Saved entries
import Literature.NumberTheory.GaloisCohomology.Howard2004.TowerSelmerLiftGlobalDualityProofs
import Literature.NumberTheory.GaloisCohomology.Howard2004.DVRSettingLevelConditionsCocartesianProofs
import Literature.NumberTheory.GaloisCohomology.Howard2004.DVRSettingLevelConditionsCartesianProofs
import Literature.NumberTheory.GaloisCohomology.Howard2004.KolyvaginSystemScalars
import Literature.NumberTheory.GaloisCohomology.PairingTateDual
import Literature.NumberTheory.GaloisRepresentations.ContinuousCupProductCompat
import Literature.NumberTheory.GaloisRepresentations.GaloisCohomologyScalarAction
import HarnessLib

/-!
# Howard 2004, Prop. 1.4.1 on a `DVRSetting`, CLASS-LEVEL: the pairing of the level sequence is `R`-BALANCED —
# `P(r·a, y) = P(a, rᴰ·y)` for the scalar action `H¹(r•)` and its transpose on the Tate dual (brick «C451-CL Q2b = BAL»)

Topic `NumberTheory/GaloisCohomology/Howard2004` (cell `pub/bsd-print-x9`; LEAD `bsd-line-x10b-p1` g14's class-level port «C451-CL» of
the Flach leaf C45.1″; seat `bsd-line-x10b-p1-w2` g18; sequel of `TowerCasselsTatePairingOfDefectsProofs` (Q2: the pairing `P`
DEFINED by the Poitou–Tate value on local defects, characterised by its VALUE CLAUSE `hP`, which is all this file uses)).
THEOREMS ONLY: no definition, no named fact, no instance, no notation, no `sorry`.

SOURCE.  B. Howard, *The Heegner point Kolyvagin system*, Compositio Math. **140** (2004) = arXiv:1202.6340, Prop. 1.4.1 and the
proof of Thm. 1.4.2 (p. 8 L108–120: «a nondegenerate pairing of `R/𝔪`-vector spaces» — the pairing is `R`-bilinear: cup product
with `R(1)`-coefficients); Def. 1.1.1 (p. 5 L20–21: local conditions are `R`-submodules).  In the class-level port the pairing is
valued in `ℤ/n₀` through the evaluation pairing `N_0 × N_0^∨(1) → μ_{n₀}`, for which the scalar `r` on `N_0` and the
PRECOMPOSITION `rᴰ : f ↦ f ∘ (r•)` on `N_0^∨(1)` are adjoint; `R`-bilinearity becomes `R`-BALANCE `P(r·a, y) = P(a, rᴰ·y)` (the
shape `hQ` of x10b-p1-w7's ZMOD tower entry, after the dual-slot identification `Ψ`, Q4).

* §1 `DVRSetting.scalarMapH1_mem_atLevel_cond` — the local conditions `𝓕(n)_{j,v}` are `R`-stable (Def. 1.1.1 `cond_smul` off `n`,
  `scalarMapH1_mem_transverseCondition` at `λ ∈ n`); `scalarMapH1_eq_cohomologyMap_smul` — `H¹(r•)` is `H¹` of the module map `r • id`.
* §2 **`DVRSetting.localTatePairing_scalarMapH1_left`** — `⟨H¹_v(r•) m, y⟩_v = ⟨m, H¹_v(rᴰ) y⟩_v` in `H²(K_v, μ_{n₀})` (adjoint naturality
  of the cup product, `ContPairing.cupProduct_adjoint`; the transpose `rᴰ = pairingDualHom n₀ (ev ∘ (r•))` — x10b-p1-w8's
  `localTatePairing_transpose` pattern with `ι := r • id`), and its `ℤ/n₀`-valued form.
* §3 **`DVRSetting.towerCasselsTatePairing_balanced`** — for ANY bi-additive `P` satisfying the value clause of Q2 (`hP`):
  `P a' y = P a y'` whenever `a' = H¹(r•) a` and `y' = H¹(rᴰ) y` (the defects of the lift `r·ã` of `r·a` are `r·m_v`:
  `redLEH1_scalarMapH1`, `localization_scalarMapH1`, `cohomologyMap_scalarMapH1`, §1; then §2 termwise and `loc_v ∘ H¹(rᴰ) =
  H¹_v(rᴰ) ∘ loc_v`).

HONEST FRAMING: Prop. 1.4.1, C45.1″ and `thm161_dvrKolyvaginBound` are NOT proved here; no summit statement is proved; BSD is not
proved by any of this.

References: [Howard2004HeegnerKolyvagin] Def. 1.1.1, Prop. 1.4.1, Thm. 1.4.2 proof (arXiv:1202.6340 p. 5 L20–21, p. 8 L83–120);
[NeukirchSchmidtWingberg2008] I §4 (1.4.2) (adjoint naturality of the cup product); [MilneADT2006] I Cor. 2.3.
-/

set_option autoImplicit false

* **What needs to be done**
Set every record down again exactly as written.

* **Result**
import Literature.NumberTheory.GaloisCohomology.Howard2004.TowerSelmerLiftGlobalDualityProofs
import Literature.NumberTheory.GaloisCohomology.Howard2004.DVRSettingLevelConditionsCocartesianProofs
import Literature.NumberTheory.GaloisCohomology.Howard2004.DVRSettingLevelConditionsCartesianProofs
import Literature.NumberTheory.GaloisCohomology.Howard2004.KolyvaginSystemScalars
import Literature.NumberTheory.GaloisCohomology.PairingTateDual
import Literature.NumberTheory.GaloisRepresentations.ContinuousCupProductCompat
import Literature.NumberTheory.GaloisRepresentations.GaloisCohomologyScalarAction
import HarnessLib

/-!
# Howard 2004, Prop. 1.4.1 on a `DVRSetting`, CLASS-LEVEL: the pairing of the level sequence is `R`-BALANCED —
# `P(r·a, y) = P(a, rᴰ·y)` for the scalar action `H¹(r•)` and its transpose on the Tate dual (brick «C451-CL Q2b = BAL»)

Topic `NumberTheory/GaloisCohomology/Howard2004` (cell `pub/bsd-print-x9`; LEAD `bsd-line-x10b-p1` g14's class-level port «C451-CL» of
the Flach leaf C45.1″; seat `bsd-line-x10b-p1-w2` g18; sequel of `TowerCasselsTatePairingOfDefectsProofs` (Q2: the pairing `P`
DEFINED by the Poitou–Tate value on local defects, characterised by its VALUE CLAUSE `hP`, which is all this file uses)).
THEOREMS ONLY: no definition, no named fact, no instance, no notation, no `sorry`.

SOURCE.  B. Howard, *The Heegner point Kolyvagin system*, Compositio Math. **140** (2004) = arXiv:1202.6340, Prop. 1.4.1 and the
proof of Thm. 1.4.2 (p. 8 L108–120: «a nondegenerate pairing of `R/𝔪`-vector spaces» — the pairing is `R`-bilinear: cup product
with `R(1)`-coefficients); Def. 1.1.1 (p. 5 L20–21: local conditions are `R`-submodules).  In the class-level port the pairing is
valued in `ℤ/n₀` through the evaluation pairing `N_0 × N_0^∨(1) → μ_{n₀}`, for which the scalar `r` on `N_0` and the
PRECOMPOSITION `rᴰ : f ↦ f ∘ (r•)` on `N_0^∨(1)` are adjoint; `R`-bilinearity becomes `R`-BALANCE `P(r·a, y) = P(a, rᴰ·y)` (the
shape `hQ` of x10b-p1-w7's ZMOD tower entry, after the dual-slot identification `Ψ`, Q4).

* §1 `DVRSetting.scalarMapH1_mem_atLevel_cond` — the local conditions `𝓕(n)_{j,v}` are `R`-stable (Def. 1.1.1 `cond_smul` off `n`,
  `scalarMapH1_mem_transverseCondition` at `λ ∈ n`); `scalarMapH1_eq_cohomologyMap_smul` — `H¹(r•)` is `H¹` of the module map `r • id`.
* §2 **`DVRSetting.localTatePairing_scalarMapH1_left`** — `⟨H¹_v(r•) m, y⟩_v = ⟨m, H¹_v(rᴰ) y⟩_v` in `H²(K_v, μ_{n₀})` (adjoint naturality
  of the cup product, `ContPairing.cupProduct_adjoint`; the transpose `rᴰ = pairingDualHom n₀ (ev ∘ (r•))` — x10b-p1-w8's
  `localTatePairing_transpose` pattern with `ι := r • id`), and its `ℤ/n₀`-valued form.
* §3 **`DVRSetting.towerCasselsTatePairing_balanced`** — for ANY bi-additive `P` satisfying the value clause of Q2 (`hP`):
  `P a' y = P a y'` whenever `a' = H¹(r•) a` and `y' = H¹(rᴰ) y` (the defects of the lift `r·ã` of `r·a` are `r·m_v`:
  `redLEH1_scalarMapH1`, `localization_scalarMapH1`, `cohomologyMap_scalarMapH1`, §1; then §2 termwise and `loc_v ∘ H¹(rᴰ) =
  H¹_v(rᴰ) ∘ loc_v`).

HONEST FRAMING: Prop. 1.4.1, C45.1″ and `thm161_dvrKolyvaginBound` are NOT proved here; no summit statement is proved; BSD is not
proved by any of this.

References: [Howard2004HeegnerKolyvagin] Def. 1.1.1, Prop. 1.4.1, Thm. 1.4.2 proof (arXiv:1202.6340 p. 5 L20–21, p. 8 L83–120);
[NeukirchSchmidtWingberg2008] I §4 (1.4.2) (adjoint naturality of the cup product); [MilneADT2006] I Cor. 2.3.
-/

set_option autoImplicit false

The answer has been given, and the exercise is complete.